About the Work Unit:
The Advanced Computing Center for Research and Education (ACCRE) is built and operated by Vanderbilt faculty. Its mission is to enable Vanderbilt researchers to explore and benefit from the “New World” of computing, thereby addressing questions of great societal importance that they would not have been able to otherwise. To achieve this, the center has established the following goals:
• Application Driven: ACCRE emphasizes the application of computational resources to important questions across the diverse disciplines of Vanderbilt researchers, rather than focusing solely on the development of computational hardware, tools, and methodologies.
• Low Barriers: The center aims to provide computational services with low barriers to participation, working closely with researchers to develop and adapt computing tools to their specific areas of inquiry.
• Expand the Paradigm: ACCRE collaborates with the Vanderbilt community to discover innovative ways of utilizing computing in the humanities, arts, and education.
• Promote Community: The center fosters an interactive community of researchers and cultivates a campus culture that supports and promotes the use of computing tools.
• Investigator Driven: ACCRE maintains a grassroots, bottom-up approach, operating as a facility by and for Vanderbilt faculty.
ACCRE provides computing resources flexible enough to support High Performance Computing applications in a broad range of research projects. To meet the growing demand for data storage, the center is developing and deploying solutions for both online and offline data repositories. Moreover, ACCRE offers the necessary hardware for investigators and students to visualize high-dimensional data using parallel graphics and stereo projection technologies. The center’s infrastructure also includes expertise and support staff to facilitate usage, including educational/outreach staff focused on lowering barriers to use and expanding the paradigm to encompass new and non-traditional areas of investigation. The center operates a 14,000+ core Linux cluster comprised of multiple computer architectures and over 30 petabytes of parallel access, fault tolerant, distributed disk storage.
The center operates a 14,000+ core Linux cluster comprised of multiple computer architectures and over 30 petabytes of parallel access, fault tolerant, distributed disk storage.

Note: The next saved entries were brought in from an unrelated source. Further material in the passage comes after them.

/-! ### Partial summation against the prime number theorem for `λ` -/

/-- `∫_a^b dt/(t log² t) = 1/log a − 1/log b` for `2 ≤ a ≤ b` (antiderivative `−1/log t`).
[folklore] -/
theorem integral_inv_mul_inv_log_sq {a b : ℝ} (ha : 2 ≤ a) (hab : a ≤ b) :
    ∫ t in a..b, t⁻¹ / Real.log t ^ 2 = (Real.log a)⁻¹ - (Real.log b)⁻¹ := by
  have hderiv : ∀ t ∈ Set.uIcc a b, HasDerivAt (fun t ↦ -(Real.log t)⁻¹) (t⁻¹ / Real.log t ^ 2) t := by
    intro t ht
    rw [Set.uIcc_of_le hab] at ht
    have ht0 : 0 < t := by linarith [ht.1]
    have hlog : Real.log t ≠ 0 := (Real.log_pos (by linarith [ht.1])).ne'
    have h1 : HasDerivAt (fun t ↦ (Real.log t)⁻¹) (-(t⁻¹) / Real.log t ^ 2) t :=
      (Real.hasDerivAt_log ht0.ne').inv hlog
    have h2 := h1.neg
    rw [show t⁻¹ / Real.log t ^ 2 = -(-(t⁻¹) / Real.log t ^ 2) by ring]
    exact h2
  have hcont : ContinuousOn (fun t : ℝ ↦ t⁻¹ / Real.log t ^ 2) (Set.uIcc a b) := by
    rw [Set.uIcc_of_le hab]
    refine ContinuousOn.div (continuousOn_inv₀.mono ?_) ((Real.continuousOn_log.mono ?_).pow 2) ?_
    · intro t ht; exact ne_of_gt (by linarith [ht.1] : (0 : ℝ) < t)
    · intro t ht; exact ne_of_gt (by linarith [ht.1] : (0 : ℝ) < t)
    · intro t ht; exact pow_ne_zero 2 (Real.log_pos (by linarith [ht.1])).ne'
  rw [intervalIntegral.integral_eq_sub_of_hasDerivAt hderiv (hcont.intervalIntegrable)]
  ring

/-- The summatory function `B(x) = ∑_{ν ≤ x} λ(ν)` in Mathlib's Abel-summation format
(`∑_{k ∈ Icc 0 ⌊x⌋} λ(k)`, `λ(0) = 0`). [folklore] -/
theorem sum_Icc_zero_liouville (x : ℝ) :
    ∑ k ∈ Icc 0 ⌊x⌋₊, (liouville k : ℝ) = ∑ k ∈ Ioc 0 ⌊x⌋₊, (liouville k : ℝ) := by
  rw [Icc_eq_cons_Ioc (Nat.zero_le _), sum_cons]
  simp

Key Functions and Expected Performance:
• Continuously review cluster performance bottlenecks and investigate tuning opportunities
• Develop analytical tools to report on user-level and group-level cluster usage patterns and stats
• Curate the software stack for the cluster observing appropriate architectures and production pipelines
• Promote contributions to the software stack via the Easy Build community
• Develop stock virtual images/containers that can be customized by users
• Adapt and redesign the SLURM scheduler as the computational cluster grows and shifts
• Work closely with funded research groups to architect production workflows across ACCRE resources
• Research, develop, implement, maintain, document, and support infrastructure technology and services that facilitate the management and usage of the cluster, which includes elevated end-user cluster support
• Develop scripts to facilitate cluster and user management and assist computer system analysts in the creation of cluster related software applications
• Assess software packages that could expand ACCRE’s value to users
• Research and evaluate new technologies and concepts which could potentially further improve ACCRE’s capabilities and services
• Respond to help desk tickets to solve user problems and to educate users on ACCRE services
• Participate in the on-call rotation and after hours scheduled and unscheduled downtimes
Supervisory Relationships:
This position does not have supervisory responsibility. This position reports administratively and functionally to the Director of Research Computing Operations.
Education and Certifications
• A Bachelor’s degree in computer science, computer engineering, or similar field required.
• A Master’s degree is preferred.
Experience and Skills:
• A minimum of five years of experience with one or more major programming languages such as C, C++, Java, or Fortran, during work or school is required.
• Five years of experience with one or more Unix scripting languages such as Perl, Bash, Csh, or Python, plus a working knowledge of all of these, during work or school is preferred.
• A minimum of two years of experience managing cluster schedulers is required.
• Strong ability to work independently and in a team environment and make decisions is required.
• Strong ability to share knowledge coherently with others and motivate and integrate peers is preferred.
• Ability to communicate to researchers the value that ACCRE provides is required.
• Physical ability to lift 30 pounds is required.
• Strong programming ability and understanding of commonly used design patterns is required.
• Knowledge and experience in version control tools and configuration management tools is required.